Apparently, a scientist found a way to grow an amoeba beyond microscopic levels and things got out of hand, almost quite literally. The locals involved in building the wall aren't talking and it's only when he finds a singularly drunken inhabitant that he's able to decipher the gruesome tale. I rather enjoyed reading it again. It's available online at this weird link


On a side note, the story "Ooze" puts in mind of Marvel's classic monster comic tale "Sporr, the Thing that Could Not Die!" from the pages of Tales of Suspense in 1960. Sporr seems a little bit more aware of its surroundings and is attracted to sugar, whereas the Ooze is just hungry for meat. 


I love the Quatermass stories. I didn't always know about them, and when I did learn of them there was little practical way to access them. But in recent years both the original BBC serials and the feature film versions have become available.
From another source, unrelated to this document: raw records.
import Literature.NumberTheory.EllipticCurves.WeierstrassPlaces
import Literature.NumberTheory.EllipticCurves.IsogenyDegreeKernelProofs
import Literature.NumberTheory.EllipticCurves.IsogenyFactorProofs
import HarnessLib

/-!
# Divisors of rational functions on `E / K̄`: principal divisors, translations, pull-backs

Topic `NumberTheory/EllipticCurves`. First of two files proving the named fact
`WeierstrassCurve.exists_weilPairing` (`Literature.NumberTheory.EllipticCurves.WeilPairing`;
Silverman, *AEC*, III.8, Prop. 8.1 (a)–(d)), one of the three leaves of the decomposition of the
Modularity Theorem in `Literature.NumberTheory.Automorphic.BCDTModularity` (the other two being
Theorem B of Breuil–Conrad–Diamond–Taylor and Thm. 7.2.4 of Conrad–Diamond–Taylor). Silverman's
construction of the Weil pairing `e_m` (III.§8, p. 93) runs through the divisor theory of `K̄(E)`:
a function `g` with `div(g) = Σ_{R ∈ E[m]} (T' + R) - (R)` (which exists by Cor. III.3.5, the sum
of this divisor being `[m²]T' = O`), the translates `g(X + S)` (`τ_S^* g`, III.3.6), and the
pull-back `f ∘ [m]` (II.§2). This file supplies that divisor theory for an elliptic curve `E = W`
over an arbitrary field `K`, on the geometric points `E(K̄)` (`WeierstrassCurve.geomPoints`) and the
function field `K̄(E)` (`WeierstrassCurve.geomFunctionField`), on top of the tree's
point-indexed orders `ord_P` (`Literature.NumberTheory.EllipticCurves.WeierstrassPlaces`, with
`deg div (u) = 0`), places `WeierstrassCurve.place` and pull-backs `φ^*`
(`…IsogenyDegreeKernelProofs`), translations `τ_T^*` (`…FunctionFieldTranslation`) and
`[m]^*` (`…IsogenyMulProofs`, `…IsogenyFactorProofs`), and Mathlib's `toClass : E(K̄) → Cl(K̄[E])`.

## Contents (all definitions are real; everything else is proved)

* `Literature.NumberTheory.EllipticCurves.WeilPairingDivisors.exists_eq_pow_of_isEquiv`, `eq_of_isEquiv`: two equivalent
  `ℤᵐ⁰`-valued valuations of a field, the second having a uniformizer, satisfy `v = w ^ e` with
  `e ≥ 1`; if both have uniformizers they are equal (normalisation of discrete valuations).
* Bridge (`maxIdealAt_eq_pointPrime`, `place_toValuationSubring`, `mem_place_iff`,
  `mem_nonunits_place_iff`): the places `W.place P` of `IsogenyDegreeKernelProofs` are the valuation
  rings of the point-indexed valuations `placeValuation` of `WeierstrassPlaces`;
  `exists_hasValueAt_of_mem_place` (a function regular at an affine `P` has a value there).
* `WeierstrassCurve.PreservesConstants ρ` (`ρ(K̄) ⊆ K̄`), `placeComap ρ hρ Q` (the place
  `{z : ρ z ∈ K̄[E]_Q}`), **`pointComap ρ Q`** (the point of that place) for a ring automorphism `ρ`
  of `K̄(E)` preserving constants; functoriality (`pointComap_refl/trans/injective`) and
  **`placeValuation_pointComap`: `v_{ρ·Q} = v_Q ∘ ρ`** (via `eq_of_isEquiv`).
* **Translations act on places as on points** (`transRingEquiv T = τ_T^*`):
  `pointComap_transAlgEquiv : τ_T^* · Q = Q + T` for *all* `T, Q` — generic case by the values
  `(τ_T^* z)(Q) = z(Q + T)` of `FunctionFieldTranslation`, `Q = T` by composing two generic
  translations, `Q = -T` (image `O`) because `τ_T^* x = λ² + a₁λ - a₂ - x - a` has a pole at `-T`
  and the place at infinity is the only place not containing `x` (`Literature.NumberTheory.DiophantineGeometry.WeierstrassPlaces.eq_infPlace`),
  `Q = O` by injectivity, and the `2`-torsion cases by composing with a generic translation — whence
  **`placeValuation_transAlgHom`, `ord_transAlgHom`: `ord_P (τ_T^* u) = ord_{P+T} (u)`**, and
  `ord_prod_transAlgHom` (divisor of a product of translates).
* **Principal divisors** (Silverman, *AEC*, Cor. III.3.5, direction ⇐, and Prop. II.1.2):
  `ord_some_eq_count` (`ord_P` is the multiplicity of `𝔪_P` in the fractional ideal `(u)`),
  `pointFracIdeal`, `mk_pointFracIdeal` (class of `𝔪_P` = `toClass P`),
  **`exists_ord_eq`**: a finitely supported `D : E(K̄) → ℤ` with `Σ D(P) = 0` and `Σ D(P)•P = O`
  is `div (u)`; `exists_ord_eq_of_pairs` (divisors `Σ_i (P_i) - (Q_i)`);
  `exists_eq_algebraMap_of_ord_nonneg` (no poles ⇒ constant), `exists_eq_smul_of_ord_eq` (same
  divisor ⇒ proportional), **`eq_zero_of_ord_eq_single`** (`(T) - (O)` principal ⇒ `T = O`).
* **Pull-back along an isogeny** (Silverman, *AEC*, II.§2, ramification index `e_φ(P)`):
  `Isogeny.comap_pullbackHom_place_of_rationalRep` (the place at a point of agreement `P` of any
  rational representation lies above the place at `φ P`),
  `Isogeny.exists_placeValuation_pullbackHom_eq_pow` (`v_P ∘ φ^* = v_{φP} ^ e`, `e ≥ 1`), and for
  `[m]`: **`exists_ord_pullbackHom_zsmul`: `ord_P ([m]^* u) = e · ord_{mP} (u)`** (`mP ≠ O`; in
  fact `e = 1`, which is not needed downstream).

## Part 2 (appended). `[m](x, y) = m (x, y)` on the generic point; `[m]` is unramified

* `genericImage_zsmul`: the generic image `([m]^* x, [m]^* y) ∈ E(K̄(E))` of `[m]` is `m` times
  the generic point (the multiplication formula of `DivisionPolynomialMultiplication` over the
  field `K̄(E)`); hence `map_pullbackHom_zsmul_genericPoint` and
  **`transAlgHom_pullbackHom_zsmul`: `τ_S^* ∘ [m]^* = [m]^* ∘ τ_{mS}^*`**.
* **`ord_pullbackHom_zsmul`: `ord_P ([m]^* u) = ord_{mP} (u)` for every `P`** (`m ≠ 0` in `K`),
  i.e. `[m]` is unramified (Silverman, *AEC*, Thm. III.4.10(c) for `[m]`), upgrading
  `exists_ord_pullbackHom_zsmul` (`e ≥ 1`) to `e = 1`: for `w` with a simple zero at `P` and no
  other zero or pole on `P + E[m]` (`exists_ord_eq_one_of_fiber`), the norm
  `∏_{R ∈ E[m]} τ_R^* w` lies in `K̄(E)^{E[m]} = [m]^* K̄(E)` (the tree's
  `Isogeny.pullbackField_zsmul_eq_fixedField`) and has order `1 = e · ord_{mP}(·)` at `P`; the
  fibre over `O` is reached by a generic translation.

## Faithfulness / relation to the printed proofs

`ord_P`, `div`, "principal" are Silverman's (II.§1, II.§3) for the smooth projective model of `E`
(points `E(K̄) ∪ {O}`, see the module docstring of `WeierstrassPlaces`). Cor. III.3.5 is printed
as a consequence of `E ≅ Pic⁰(E)` (Prop. III.3.4); here the same map is Mathlib's
`WeierstrassCurve.Affine.Point.toClass` into the class group of the Dedekind domain `K̄[E]`
(an injective homomorphism, which is how Mathlib proves the group law), and "`Σ nP (P)` principal"
is read off from "`∏ 𝔪_P^{n_P}` principal" through the dictionary `ord_P = ` multiplicity of `𝔪_P`
(Mathlib's `FractionalIdeal.count`) and `deg div = 0` at `O`. The statement that `τ_T^*` carries the
local ring at `Q + T` to the local ring at `Q` (i.e. `τ_T` is an automorphism of the curve,
III.3.6 with II.§2) is proved here from the chord formula rather than quoted.

## References

* [SilvermanAEC2009] J. H. Silverman, *The Arithmetic of Elliptic Curves*, 2nd ed., GTM 106,
  Springer 2009: II.§1 (`ord_P`, Prop. II.1.2), II.§2 (`φ^*`, `e_φ(P)`), II.§3 (divisors,
  Prop. II.3.1), III.2.3 (group law), Prop. III.3.4 and **Cor. III.3.5**, III.3.6 (`τ_T`),
  III.§8 p. 93 (the divisor `Σ (T' + R) - (R)`).
* H. Stichtenoth, *Algebraic Function Fields and Codes*, GTM 254, §I.1 (places; the tree's
  `PlaceOver`).

## Design

`noncomputable section`, `open scoped Classical`, universe `u`, `K : Type u`, dot-notation
extensions in `namespace WeierstrassCurve` (next to `geomPoints`, `place`, `transAlgHom`), the
two valuation lemmas in `namespace Literature.WeilPairingDivisors`. Orders are the tree's
`Literature.WeierstrassFunctionField.ord (W.baseChange (AlgebraicClosure K)).toAffine P u` written out
(no new abbreviation), so that all lemmas of `WeierstrassPlaces` apply verbatim. `pointComap`
takes a junk value (`Q`) when `ρ` does not preserve constants, so that no proof argument clutters
the notation; all lemmas carry the hypothesis.
-/

noncomputable section

open scoped Classical
open scoped Polynomial.Bivariate WithZero nonZeroDivisors
open Polynomial IsDedekindDomain WithZero

universe u

/-! ## Equivalent `ℤᵐ⁰`-valued valuations with uniformizers -/

namespace Literature.NumberTheory.EllipticCurves.WeilPairingDivisors

variable {L : Type*} [Field L]

/-- If `v` is equivalent to `w` (`ℤᵐ⁰`-valued valuations of a field) and `w` takes the value
`exp (-1)` (has a uniformizer), then `v = w ^ e` for some integer `e ≥ 1` (the ramification index
of `v` over `w`). [folklore] -/
theorem exists_eq_pow_of_isEquiv {v w : Valuation L ℤᵐ⁰} (h : v.IsEquiv w) {π : L}
    (hπ : w π = exp (-1)) : ∃ e : ℕ, 1 ≤ e ∧ ∀ z, v z = w z ^ e := by
  have hπ0 : π ≠ 0 := fun h0 ↦ by
    rw [h0, map_zero] at hπ
    exact exp_ne_zero hπ.symm
  have hvπ0 : v π ≠ 0 := (Valuation.ne_zero_iff v).mpr hπ0
  have hwπ : w π < 1 := by rw [hπ, ← exp_zero, exp_lt_exp]; decide
  have hvπ : v π < 1 := h.lt_one_iff_lt_one.mpr hwπ
  -- `v π = exp (-e)` with `e ≥ 1`
  set n : ℤ := log (v π) with hn
  have hvπ' : v π = exp n := (exp_log hvπ0).symm
  have hnneg : n < 0 := by
    rwa [hvπ', ← exp_zero, exp_lt_exp] at hvπ
  refine ⟨(-n).toNat, by omega, fun z ↦ ?_⟩
  have he : (((-n).toNat : ℕ) : ℤ) = -n := Int.toNat_of_nonneg (by omega)
  by_cases hz : z = 0
  · subst hz
    rw [map_zero, map_zero, zero_pow (by omega)]
  have hwz0 : w z ≠ 0 := (Valuation.ne_zero_iff w).mpr hz
  set k : ℤ := log (w z) with hk
  have hwz : w z = exp k := (exp_log hwz0).symm
  -- `w z = w (π ^ (-k))`, hence `v z = v (π ^ (-k))`
  have hwzπ : w z = w (π ^ (-k)) := by
    rw [map_zpow₀, hπ, ← exp_zsmul, smul_eq_mul, hwz]
    congr 1; ring
  have hvzπ : v z = v (π ^ (-k)) := h.eq_iff.mpr hwzπ
  rw [hvzπ, map_zpow₀, hvπ', hwz, ← exp_zsmul, ← exp_nsmul, smul_eq_mul, nsmul_eq_mul, he]
  congr 1; ring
The first of the series is The Quatermass Xperiment, which was dubbed The Creeping Unknown in its American feature length release and it compresses the story of a three or so hour serial into a brisk hour and a half or so. In this one case we do not have the original serial which did survive the rigors of time and disdain.

The creator of Quatermass and writer Nigel Kneale posited three methods that the Earth might encounter extraterrestrials -- we find them, they find us, they've always been here. In the three main Quatermass yarns he explores each of these scenarios. With The Creeping Unknown he explores what happens when man ventures into space and brings home something dangerous.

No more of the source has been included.